Ces derniers mois, Touadéra, toujours à la recherche d’investisseurs étrangers, a également ouvert les portes du pays à la Chine, persuadé, au vu du fort rapprochement entre Pékin et Moscou, que les deux puissances pouvaient coexister pacifiquement (et le soutenir pour son troisième mandat). Probablement, il s’agit d’une erreur de jugement. Dès que les techniciens du « Gold Coast Group », la compagnie minière pékinoise, ont débarqué à Bangui, les problèmes ont commencé. De plus en plus graves.

Ces dernières semaines, les installations chinoises ont été attaquées à plusieurs reprises par de mystérieux bandits. Début mars trois ingénieurs ont été enlevés à Gbembo, dans l’ouest du pays, et le dimanche 19, neuf techniciens chinois qui travaillaient dans la mine d’or de Chingbolo ont été massacrés. Une exécution en bonne et due forme complétée d’un coup de grâce et, comme toujours, sans témoins. Et le même jour, à quelques kilomètres de là, quelqu’un a tiré sur deux travailleurs humanitaires chinois, les blessant grièvement. Une escalade qui a immédiatement alarmé Xi Jingping qui a immédiatement appelé Touadéra, bouleversé, en lui demandant de « tout mettre en œuvre pour sauver les blessés et punir sévèrement les tueurs ». Dans le même temps, l’ambassade de Chine a donné l’ordre d’évacuer au plus vite les techniciens des zones à risque. Pratiquement toute l’Afrique centrale.

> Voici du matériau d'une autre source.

import Mathlib
import HarnessLib
import Literature.MathematicalPhysics.QuantumLattice.GaugeGroups
import Literature.LinearAlgebra.Matrix.UnitaryGroupConjugacyClasses
import Summits.Ventures.LatticeQCDFlow.Exactness.KernelJacobianChart
import Summits.Ventures.LatticeQCDFlow.Exactness.SpectralCouplingMeasurable

/-!
# The spectral kernel's Jacobian for Haar on `U(n)`, given the Weyl presentation of Haar by conjugation of the diagonal torus: `J(g t g⁻¹)·|Δ(t)|² = J_f(t)·|Δ(f t)|²`

HONEST FRAMING: exact (Metropolis-corrected) sampling algorithms for lattice gauge theory;
figures of merit are autocorrelation/cost numbers at stated couplings and volumes; no
continuum-physics claim.

Venture `LatticeQCDFlow` (cell pub-lqcd), topic `Exactness`; FANOUT row 10 (`eng-equiv`, engine
`latflow.equiv`, `spectral.py` / `flows_jax.spectral_jax`: the log-det booked for the `SU(N)` /
`U(N)` spectral kernel = log-det of the eigenvalue map + `log |Δ(f λ)|² − log |Δ(λ)|²`).  NEW
WORK of the cell over `KernelJacobianChart.lean` (Jacobian through a measure-presenting chart),
`SpectralKernelContinuity.lean` / `SpectralCouplingMeasurable.lean` (the kernel is continuous,
hence Borel measurable; `U(n)` second countable) and the tree's
`Literature/LinearAlgebra/Matrix/UnitaryGroup{MaximalTorus,ConjugacyClasses}.lean` (the diagonal
torus `Δ(n)`, compact); nothing is cited as a fact; no number; no definition is introduced.
Printed counterparts, NAMED ONLY: Boyda et al., PRD 103 (2021) 074504, eq. (19); H. Weyl's
integral formula, Bröcker–tom Dieck, *Representations of Compact Lie Groups*, IV (1.11), p. 163
(`|W| ∫_G f = ∫_T det(E − Ad_{G/T}(t⁻¹)) ∫_G f(g t g⁻¹) dg dt`; for `U(n)`: `|W| = n!` and the
determinant is `∏_{μ≠ν} |t_μ − t_ν| = |Δ(t)|²` by the root computation V (6.2)) — it enters
below as the HYPOTHESIS `hW` (a pushforward identity), not as an assertion: the tree does not
hold the Weyl formula (cf. the NOT-asserted remarks in `Literature/Barriers/QuantumFields/
UnitaryHaarSmallBall.lean`, `EguchiKawaiBreakdownProofs.lean`).

## What is typed (`n` a finite index type; `T = Δ(n)` the diagonal torus of `U(n)`, as a compact group with its own Haar probability)

* `coe_diagonalTorus_eq_diagonal` — `t ∈ Δ(n)` is `diag(t_ii)`; `measurable_conjChart` — the
  chart `(g, t) ↦ g t g⁻¹ : U(n) × Δ(n) → U(n)` is measurable; `measurable_vandermondeWeight` —
  `t ↦ |Δ(t)|²/n! = (∏_i ∏_{j≠i} |t_ii − t_jj|)/n!` is measurable on `Δ(n)`;
* **`spectralKernel_conj_diagonalTorus`** — THE INTERTWINING: a kernel `h` following the
  spectral recipe of `f` and a torus map `f_T` with `f_T(diag d) = diag(f d)` satisfy
  `h (g t g⁻¹) = g · f_T t · g⁻¹`;
* **`hasJacobian_spectralKernel_unitaryGroup_of_presentation`** — for ANY measurable weight `D`
  on `Δ(n)` such that conjugation presents Haar, `(g,t) ↦ g t g⁻¹` pushing
  `Haar_{U(n)} ⊗ D·Haar_{Δ(n)}` to `Haar_{U(n)}` (hypothesis `hW`): if `f` is continuous on the
  unimodular torus, `f_T` has Jacobian `J_f` for `Haar_{Δ(n)}`, and the measurable candidate `J`
  satisfies `J(g t g⁻¹) · D t = J_f t · D (f_T t)`, then `HasJacobian (Haar U(n)) h J`;
* **`hasJacobian_spectralKernel_unitaryGroup_of_weyl`** — the same with `D = |Δ|²/n!` written
  out: `hW` is then LITERALLY Weyl's integral formula for `U(n)` in pushforward form, and the
  identity for `J` is Boyda's eq. (19), `J = J_f · |Δ ∘ f|² / |Δ|²`, cleared of denominators.

With `SpectralCouplingMeasurable.hasJacobian_spectralCouplingLayer_of_kernelJacobian_unitary`
this closes the `U(n)` spectral coupling layer's exactness modulo exactly: Weyl's formula
(`hW`) and the eigenvalue map's torus Jacobian (`J_f`).

NOT here: Weyl's integral formula (hypothesis); the `SU(n)` twin (same shape with `SΔ(n)`,
`|W| = n!`); that `|Δ(t)| ≠ 0` Haar-a.e.; any number.
-/

noncomputable section

namespace Summit.Ventures.LatticeQCDFlow.Exactness

open MeasureTheory Matrix Topology
open Literature.LinearAlgebra.Matrix
open Literature.MathematicalPhysics.QuantumFieldTheory
open scoped ENNReal

variable {n : Type*} [Fintype n] [DecidableEq n]

/-! ## The diagonal torus and the conjugation chart -/

/-- An element of `Δ(n)` is the diagonal matrix of its diagonal entries. -/
theorem coe_diagonalTorus_eq_diagonal (t : diagonalTorus n) :
    ((t : Matrix.unitaryGroup n ℂ) : Matrix n n ℂ) =
      diagonal fun i => ((t : Matrix.unitaryGroup n ℂ) : Matrix n n ℂ) i i := by
  obtain ⟨d, hd⟩ := t.2
  rw [hd]
  ext i j
  by_cases hij : i = j
  · subst hij
    rw [diagonal_apply_eq, diagonal_apply_eq, diagonal_apply_eq]
  · rw [diagonal_apply_ne _ hij, diagonal_apply_ne _ hij]

/-- The diagonal entries of `t ∈ Δ(n)` are unimodular. -/
theorem norm_diagonalTorus_apply (t : diagonalTorus n) (i : n) :
    ‖((t : Matrix.unitaryGroup n ℂ) : Matrix n n ℂ) i i‖ = 1 :=
  norm_eq_one_of_mem_diagonalTorus (coe_diagonalTorus_eq_diagonal t) i

/-- `Δ(n)` is second countable (a subspace of `U(n)`). -/
theorem secondCountableTopology_diagonalTorus : SecondCountableTopology (diagonalTorus n) :=
  haveI : SecondCountableTopology (Matrix.unitaryGroup n ℂ) := secondCountableTopology_unitaryGroup n
  Topology.IsEmbedding.subtypeVal.secondCountableTopology

/-- **The conjugation chart `(g, t) ↦ g t g⁻¹ : U(n) × Δ(n) → U(n)` is continuous.** -/
theorem continuous_conjChart :
    Continuous fun q : Matrix.unitaryGroup n ℂ × diagonalTorus n =>
      q.1 * (q.2 : Matrix.unitaryGroup n ℂ) * q.1⁻¹ :=
  (continuous_fst.mul (continuous_subtype_val.comp continuous_snd)).mul continuous_fst.inv

/-- **… hence measurable** (Borel structures; both factors second countable). -/
theorem measurable_conjChart :
    Measurable fun q : Matrix.unitaryGroup n ℂ × diagonalTorus n =>
      q.1 * (q.2 : Matrix.unitaryGroup n ℂ) * q.1⁻¹ :=
  haveI : SecondCountableTopology (Matrix.unitaryGroup n ℂ) := secondCountableTopology_unitaryGroup n
  haveI : SecondCountableTopology (diagonalTorus n) := secondCountableTopology_diagonalTorus
  continuous_conjChart.measurable

/-- **The Vandermonde weight `t ↦ |Δ(t)|²/n! = (∏_i ∏_{j ≠ i} |t_ii − t_jj|)/n!` is measurable on
`Δ(n)`** (continuous). -/
theorem measurable_vandermondeWeight :
    Measurable fun t : diagonalTorus n => ENNReal.ofReal
      ((∏ i, ∏ j ∈ Finset.univ.erase i,
        ‖((t : Matrix.unitaryGroup n ℂ) : Matrix n n ℂ) i i -
          ((t : Matrix.unitaryGroup n ℂ) : Matrix n n ℂ) j j‖) / (Fintype.card n).factorial) := by
  have hentry : ∀ i : n, Continuous fun t : diagonalTorus n =>
      ((t : Matrix.unitaryGroup n ℂ) : Matrix n n ℂ) i i := fun i =>
    ((continuous_apply i).comp ((continuous_apply i).comp
      (continuous_subtype_val.comp continuous_subtype_val)))
  refine (ENNReal.continuous_ofReal.comp ?_).measurable
  exact (continuous_finsetProd _ fun i _ => continuous_finsetProd _ fun j _ =>
    ((hentry i).sub (hentry j)).norm).div_const _

/-! ## The intertwining: the kernel conjugates the torus map -/

/-- **The spectral kernel intertwines conjugation with its torus map**: if `h : U(n) → U(n)`
follows the spectral recipe of `f` and `f_T : Δ(n) → Δ(n)` is `diag(d) ↦ diag(f d)`, then
`h (g t g⁻¹) = g · f_T t · g⁻¹` for all `g ∈ U(n)`, `t ∈ Δ(n)`. -/
theorem spectralKernel_conj_diagonalTorus {f : (n → ℂ) → (n → ℂ)}
    {h : Matrix.unitaryGroup n ℂ → Matrix.unitaryGroup n ℂ}
    (hagree : ∀ (P : Matrix.unitaryGroup n ℂ) (V : Matrix n n ℂ) (d : n → ℂ),
      V ∈ Matrix.unitaryGroup n ℂ → (P : Matrix n n ℂ) = V * diagonal d * star V →
        ((h P : Matrix.unitaryGroup n ℂ) : Matrix n n ℂ) = V * diagonal (f d) * star V)
    {fT : diagonalTorus n → diagonalTorus n}
    (hfT : ∀ t : diagonalTorus n, ((fT t : Matrix.unitaryGroup n ℂ) : Matrix n n ℂ) =
      diagonal (f fun i => ((t : Matrix.unitaryGroup n ℂ) : Matrix n n ℂ) i i))
    (g : Matrix.unitaryGroup n ℂ) (t : diagonalTorus n) :
    h (g * (t : Matrix.unitaryGroup n ℂ) * g⁻¹) = g * (fT t : Matrix.unitaryGroup n ℂ) * g⁻¹ := by
  apply Subtype.ext
  have hP : ((g * (t : Matrix.unitaryGroup n ℂ) * g⁻¹ : Matrix.unitaryGroup n ℂ) : Matrix n n ℂ) =
      (g : Matrix n n ℂ) * diagonal (fun i => ((t : Matrix.unitaryGroup n ℂ) : Matrix n n ℂ) i i) *
        star (g : Matrix n n ℂ) := by
    rw [Matrix.UnitaryGroup.mul_val, Matrix.UnitaryGroup.mul_val, Matrix.UnitaryGroup.inv_val,
      ← coe_diagonalTorus_eq_diagonal t]
  rw [hagree _ _ _ g.2 hP, Matrix.UnitaryGroup.mul_val, Matrix.UnitaryGroup.mul_val,
    Matrix.UnitaryGroup.inv_val, hfT t]

/-! ## The Jacobian, given a presentation of Haar by conjugation -/

/-- **The spectral kernel's Jacobian for Haar on `U(n)`, given ANY conjugation presentation.**
Let `D` be a measurable weight on `Δ(n)` such that `(g, t) ↦ g t g⁻¹` pushes
`Haar_{U(n)} ⊗ D·Haar_{Δ(n)}` forward to `Haar_{U(n)}` (`hW`).  Let `f` be continuous on the
unimodular torus, `h` follow its spectral recipe, `f_T` be its torus map with Jacobian `J_f` for
`Haar_{Δ(n)}`, and `J` be measurable with `J(g t g⁻¹) · D t = J_f t · D (f_T t)`.  Then
`HasJacobian (Haar U(n)) h J`. -/
theorem hasJacobian_spectralKernel_unitaryGroup_of_presentation
    {D : diagonalTorus n → ℝ≥0∞} (hD : Measurable D)
    (hW : Measure.map (fun q : Matrix.unitaryGroup n ℂ × diagonalTorus n =>
        q.1 * (q.2 : Matrix.unitaryGroup n ℂ) * q.1⁻¹)
      ((haarProbability (Matrix.unitaryGroup n ℂ)).prod
        ((haarProbability (diagonalTorus n)).withDensity D)) =
      haarProbability (Matrix.unitaryGroup n ℂ))
    {f : (n → ℂ) → (n → ℂ)} (hfc : ContinuousOn f {d | ∀ i, ‖d i‖ = 1})
    {h : Matrix.unitaryGroup n ℂ → Matrix.unitaryGroup n ℂ}
    (hagree : ∀ (P : Matrix.unitaryGroup n ℂ) (V : Matrix n n ℂ) (d : n → ℂ),
      V ∈ Matrix.unitaryGroup n ℂ → (P : Matrix n n ℂ) = V * diagonal d * star V →
        ((h P : Matrix.unitaryGroup n ℂ) : Matrix n n ℂ) = V * diagonal (f d) * star V)
    {fT : diagonalTorus n → diagonalTorus n}
    (hfT : ∀ t : diagonalTorus n, ((fT t : Matrix.unitaryGroup n ℂ) : Matrix n n ℂ) =
      diagonal (f fun i => ((t : Matrix.unitaryGroup n ℂ) : Matrix n n ℂ) i i))
    {Jf : diagonalTorus n → ℝ≥0∞} (hfJ : HasJacobian (haarProbability (diagonalTorus n)) fT Jf)
    {J : Matrix.unitaryGroup n ℂ → ℝ≥0∞} (hJm : Measurable J)
    (hJ : ∀ (g : Matrix.unitaryGroup n ℂ) (t : diagonalTorus n),
      J (g * (t : Matrix.unitaryGroup n ℂ) * g⁻¹) * D t = Jf t * D (fT t)) :
    HasJacobian (haarProbability (Matrix.unitaryGroup n ℂ)) h J :=
  hasJacobian_of_chart measurable_conjChart hD hW hfJ (measurable_spectralKernel_unitaryGroup hfc hagree)
    (fun g t => spectralKernel_conj_diagonalTorus hagree hfT g t) hJm (fun q => hJ q)

/-- **The spectral kernel's Jacobian for Haar on `U(n)`, given Weyl's integral formula.**  With
the Vandermonde weight `D(t) = |Δ(t)|²/n! = (∏_i ∏_{j≠i} |t_ii − t_jj|)/n!` the presentation
hypothesis `hW` reads: conjugation pushes `Haar_{U(n)} ⊗ (|Δ|²/n!)·Haar_{Δ(n)}` forward to
`Haar_{U(n)}` — Weyl's integral formula for `U(n)` (Bröcker–tom Dieck IV (1.11) with `|W| = n!`
and `det(E − Ad(t⁻¹)) = |Δ(t)|²`), in pushforward form, ASSUMED; and the identity for `J` is
Boyda's eq. (19): `J(g t g⁻¹) · |Δ(t)|² = J_f(t) · |Δ(f_T t)|²`.  Conclusion:
`HasJacobian (Haar U(n)) h J` — the kernel with the engine's booked density is an exact transport
of Haar. -/
theorem hasJacobian_spectralKernel_unitaryGroup_of_weyl
    (hW : Measure.map (fun q : Matrix.unitaryGroup n ℂ × diagonalTorus n =>
        q.1 * (q.2 : Matrix.unitaryGroup n ℂ) * q.1⁻¹)
      ((haarProbability (Matrix.unitaryGroup n ℂ)).prod
        ((haarProbability (diagonalTorus n)).withDensity fun t => ENNReal.ofReal
          ((∏ i, ∏ j ∈ Finset.univ.erase i,
            ‖((t : Matrix.unitaryGroup n ℂ) : Matrix n n ℂ) i i -
              ((t : Matrix.unitaryGroup n ℂ) : Matrix n n ℂ) j j‖) / (Fintype.card n).factorial))) =
      haarProbability (Matrix.unitaryGroup n ℂ))
    {f : (n → ℂ) → (n → ℂ)} (hfc : ContinuousOn f {d | ∀ i, ‖d i‖ = 1})
    {h : Matrix.unitaryGroup n ℂ → Matrix.unitaryGroup n ℂ}
    (hagree : ∀ (P : Matrix.unitaryGroup n ℂ) (V : Matrix n n ℂ) (d : n → ℂ),
      V ∈ Matrix.unitaryGroup n ℂ → (P : Matrix n n ℂ) = V * diagonal d * star V →
        ((h P : Matrix.unitaryGroup n ℂ) : Matrix n n ℂ) = V * diagonal (f d) * star V)
    {fT : diagonalTorus n → diagonalTorus n}
    (hfT : ∀ t : diagonalTorus n, ((fT t : Matrix.unitaryGroup n ℂ) : Matrix n n ℂ) =
      diagonal (f fun i => ((t : Matrix.unitaryGroup n ℂ) : Matrix n n ℂ) i i))
    {Jf : diagonalTorus n → ℝ≥0∞} (hfJ : HasJacobian (haarProbability (diagonalTorus n)) fT Jf)
    {J : Matrix.unitaryGroup n ℂ → ℝ≥0∞} (hJm : Measurable J)
    (hJ : ∀ (g : Matrix.unitaryGroup n ℂ) (t : diagonalTorus n),
      J (g * (t : Matrix.unitaryGroup n ℂ) * g⁻¹) * ENNReal.ofReal
          ((∏ i, ∏ j ∈ Finset.univ.erase i,
            ‖((t : Matrix.unitaryGroup n ℂ) : Matrix n n ℂ) i i -
              ((t : Matrix.unitaryGroup n ℂ) : Matrix n n ℂ) j j‖) / (Fintype.card n).factorial) =
        Jf t * ENNReal.ofReal
          ((∏ i, ∏ j ∈ Finset.univ.erase i,
            ‖((fT t : Matrix.unitaryGroup n ℂ) : Matrix n n ℂ) i i -
              ((fT t : Matrix.unitaryGroup n ℂ) : Matrix n n ℂ) j j‖) / (Fintype.card n).factorial)) :
    HasJacobian (haarProbability (Matrix.unitaryGroup n ℂ)) h J :=
  hasJacobian_spectralKernel_unitaryGroup_of_presentation measurable_vandermondeWeight hW hfc hagree
    hfT hfJ hJm hJ

end Summit.Ventures.LatticeQCDFlow.Exactness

Le gouvernement de Bangui a immédiatement mis en cause la «Coalition des patriotes pour le changement», (CPC, un mouvement armé centrafricain créé le 17 décembre 2020 par la fusion de 6 groupes armés, 4 issus de la Séléka et 2 des anti-balaka), le groupe d’opposition dirigé par François Bozizè, un ancien président en exil, considéré par Touadéra comme une émanation des services français. Le vice-Premier ministre, Evariste Ngmana, s’est dit certain que derrière cette chasse soudaine aux Chinois se cachaient « des mercenaires étrangers à la solde des puissances qui, au fil des siècles, ont utilisé la violence comme arme pour maintenir le pays dans un chaos permanent ». Une référence évidente à Paris.

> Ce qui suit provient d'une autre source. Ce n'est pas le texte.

import Literature.Analysis.Fourier.TaylorOnClosedDisc
import Mathlib.Analysis.Complex.RemovableSingularity
import Mathlib.Tactic
import HarnessLib

/-!
# The transfer coefficients `t(μ, r) = [z^r](Φ(z)^μ h(z))` of a diagonal pullback (CDT eq. (6.16))

Calegari–Dimitrov–Tang, arXiv:2408.15403, §6.4 (p. 51): for a holomorphic map `Φ` of a
neighbourhood of the closed disc with `Φ(0) = 0` and a holomorphic `h` with `h(0) = 1`, the pullback
`G(𝐳) = h(z_1)⋯h(z_d) F(Φ(z_1),…)` has `𝐳^𝐧`-coefficient `β_𝐧 Π_s Φ_s'(0)^{n_s}` on the minimal degree
(eq. (6.16)). The one-variable input, isolated in `PullbackLowestCoefficient.TransferData`, is that
the Taylor coefficients `t(μ,r) = [z^r](Φ(z)^μ h(z))` vanish for `r < μ` and equal
`Φ'(0)^μ h(0)` for `r = μ`. This file proves it for the Taylor coefficients `taylorCoeff` of
`TaylorOnClosedDisc` (Cauchy integrals on `|z| = R`):

* `taylorCoeff_zero_eq` — `b_0 = g(0)`;
* `taylorCoeff_pow_mul` — the shift `[z^r](z^μ q) = [μ ≤ r]·[z^{r−μ}] q` (Cauchy–Goursat for
  `r < μ`);
* `taylorCoeff_comp_pow_mul_of_lt`, `taylorCoeff_comp_pow_mul_self` — the two transfer properties
  for `Φ^μ · h` with `Φ(0) = 0` (`Φ = z · dslope Φ 0`).

No named facts.

## References

* [CalegariDimitrovTang2024] arXiv:2408.15403, §6.4 eq. (6.16) (p. 51).
-/

noncomputable section

open Complex MeasureTheory Metric Set

open scoped Real NNReal

namespace Literature.Analysis.Fourier

namespace TorusCoeff

/-- `b_0 = g(0)` for `g` holomorphic on `|z| ≤ R`, `R > 0`. [folklore] -/
theorem taylorCoeff_zero_eq {g : ℂ → ℂ} {R : ℝ≥0} (hR : 0 < R)
    (hg : DifferentiableOn ℂ g (closedBall 0 R)) : taylorCoeff g R 0 = g 0 := by
  have h := hasSum_taylorCoeff hR hg (z := 0) (by simpa using hR)
  have h2 : HasSum (fun n => taylorCoeff g R n * (0 : ℂ) ^ n) (taylorCoeff g R 0) := by
    have := hasSum_single (f := fun n => taylorCoeff g R n * (0 : ℂ) ^ n) 0 (fun n hn => by
      rw [zero_pow hn, mul_zero])
    simpa using this
  exact h2.unique h

/-- The Taylor coefficients as circle integrals: `b_n = (2πi)⁻¹ ∮ (zⁿ)⁻¹ z⁻¹ g(z) dz`. [folklore] -/
theorem taylorCoeff_eq_circleIntegral (g : ℂ → ℂ) (R : ℝ) (n : ℕ) :
    taylorCoeff g R n = (2 * π * I)⁻¹ * ∮ z in C(0, R), (z ^ n)⁻¹ * (z⁻¹ * g z) := by
  unfold taylorCoeff
  rw [cauchyPowerSeries_apply]
  simp only [sub_zero, one_div, smul_eq_mul, inv_pow]

/-- **The shift**: `[z^r](z^μ q(z)) = [z^{r−μ}] q` for `r ≥ μ` and `= 0` for `r < μ` (Cauchy–Goursat),
for `q` holomorphic on `|z| ≤ R`, `R > 0`. [folklore] -/
theorem taylorCoeff_pow_mul {q : ℂ → ℂ} {R : ℝ≥0} (hR : 0 < R)
    (hq : DifferentiableOn ℂ q (closedBall 0 R)) (μ r : ℕ) :
    taylorCoeff (fun z => z ^ μ * q z) R r = if μ ≤ r then taylorCoeff q R (r - μ) else 0 := by
  have hRr : (0 : ℝ) < R := by exact_mod_cast hR
  rw [taylorCoeff_eq_circleIntegral]
  split_ifs with h
  · rw [taylorCoeff_eq_circleIntegral]
    congr 1
    refine circleIntegral.integral_congr hRr.le fun z hz => ?_
    have hz0 : z ≠ 0 := by
      intro h0; subst h0
      simp at hz
      exact hRr.ne' hz.symm
    obtain ⟨k, rfl⟩ := Nat.exists_eq_add_of_le h
    rw [Nat.add_sub_cancel_left, pow_add]
    field_simp
  · push Not at h
    obtain ⟨k, hk⟩ := Nat.exists_eq_add_of_lt h
    -- integrand is `z^k q(z)`, holomorphic
    have heq : EqOn (fun z : ℂ => (z ^ r)⁻¹ * (z⁻¹ * (z ^ μ * q z))) (fun z => z ^ k * q z) (sphere 0 R) := by
      intro z hz
      have hz0 : z ≠ 0 := by
        intro h0; subst h0
        simp at hz
        exact hRr.ne' hz.symm
      beta_reduce
      rw [hk, show r + k + 1 = r + 1 + k by ring, pow_add, pow_succ]
      field_simp
    rw [circleIntegral.integral_congr hRr.le heq]
    have hcont : ContinuousOn (fun z : ℂ => z ^ k * q z) (closedBall 0 R) :=
      (continuousOn_pow k).mul hq.continuousOn
    have hdiff : ∀ z ∈ ball (0 : ℂ) R \ ∅, DifferentiableAt ℂ (fun z : ℂ => z ^ k * q z) z := by
      intro z hz
      have hzmem : closedBall (0 : ℂ) R ∈ nhds z :=
        Filter.mem_of_superset (isOpen_ball.mem_nhds hz.1) ball_subset_closedBall
      exact (differentiableAt_pow k).mul (hq.differentiableAt hzmem)
    rw [circleIntegral_eq_zero_of_differentiable_on_off_countable hRr.le countable_empty hcont hdiff,
      mul_zero]

/-- `Φ = z · dslope Φ 0` when `Φ(0) = 0`. [folklore] -/
theorem eq_mul_dslope {Φ : ℂ → ℂ} (hΦ0 : Φ 0 = 0) (z : ℂ) : Φ z = z * dslope Φ 0 z := by
  have := sub_smul_dslope Φ 0 z
  rw [sub_zero, smul_eq_mul, hΦ0, sub_zero] at this
  exact this.symm

/-- **Transfer property below the diagonal**: `[z^r](Φ^μ h) = 0` for `r < μ` (`Φ(0) = 0`).
[cite: CalegariDimitrovTang2024, §6.4 (Φ(0) = 0 in eq. (6.16))] -/
theorem taylorCoeff_comp_pow_mul_of_lt {Φ h : ℂ → ℂ} {R : ℝ≥0} (hR : 0 < R)
    (hΦ : DifferentiableOn ℂ Φ (closedBall 0 R)) (hΦ0 : Φ 0 = 0)
    (hh : DifferentiableOn ℂ h (closedBall 0 R)) {μ r : ℕ} (hr : r < μ) :
    taylorCoeff (fun z => Φ z ^ μ * h z) R r = 0 := by
  have hmem : closedBall (0 : ℂ) R ∈ nhds (0 : ℂ) := closedBall_mem_nhds _ (by exact_mod_cast hR)
  have hq : DifferentiableOn ℂ (dslope Φ 0) (closedBall 0 R) := (differentiableOn_dslope hmem).mpr hΦ
  have hq' : DifferentiableOn ℂ (fun z => dslope Φ 0 z ^ μ * h z) (closedBall 0 R) :=
    (hq.pow μ).mul hh
  have hfun : (fun z => Φ z ^ μ * h z) = fun z => z ^ μ * (dslope Φ 0 z ^ μ * h z) := by
    funext z; rw [eq_mul_dslope hΦ0 z]; ring
  rw [hfun, taylorCoeff_pow_mul hR hq', if_neg (not_le.mpr hr)]

/-- **Transfer property on the diagonal**: `[z^μ](Φ^μ h) = Φ'(0)^μ h(0)` (`Φ(0) = 0`).
[cite: CalegariDimitrovTang2024, §6.4 eq. (6.16) (p. 51)] -/
theorem taylorCoeff_comp_pow_mul_self {Φ h : ℂ → ℂ} {R : ℝ≥0} (hR : 0 < R)
    (hΦ : DifferentiableOn ℂ Φ (closedBall 0 R)) (hΦ0 : Φ 0 = 0)
    (hh : DifferentiableOn ℂ h (closedBall 0 R)) (μ : ℕ) :
    taylorCoeff (fun z => Φ z ^ μ * h z) R μ = deriv Φ 0 ^ μ * h 0 := by
  have hmem : closedBall (0 : ℂ) R ∈ nhds (0 : ℂ) := closedBall_mem_nhds _ (by exact_mod_cast hR)
  have hq : DifferentiableOn ℂ (dslope Φ 0) (closedBall 0 R) := (differentiableOn_dslope hmem).mpr hΦ
  have hq' : DifferentiableOn ℂ (fun z => dslope Φ 0 z ^ μ * h z) (closedBall 0 R) :=
    (hq.pow μ).mul hh
  have hfun : (fun z => Φ z ^ μ * h z) = fun z => z ^ μ * (dslope Φ 0 z ^ μ * h z) := by
    funext z; rw [eq_mul_dslope hΦ0 z]; ring
  rw [hfun, taylorCoeff_pow_mul hR hq', if_pos le_rfl, Nat.sub_self, taylorCoeff_zero_eq hR hq',
    dslope_same]

end TorusCoeff

end Literature.Analysis.Fourier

A son tour, le CPC a rejeté les accusations, dénonçant plutôt une machination « orchestrée par Wagner en collaboration avec les hommes de Touadéra ».

A lire : Wagner prévient Poutine: «nous quittons l’Ukraine… ». Désormais, s’ouvre le front de l’OTAN en Afrique

Des paroles lourdes mais sans preuves. Il n’en reste pas moins qu’à la lumière de la coûteuse campagne dans le Donbass, Prigozhin a intensifié l’activité de ses sociétés minières en Afrique centrale avec de nouveaux investissements qui ne semblent envisager aucune synergie avec ses alliés (mais aussi les concurrents) asiatiques. Il est certain que ces jours-ci, Bangui fait aussi l’objet de discussions entre Moscou et Pékin.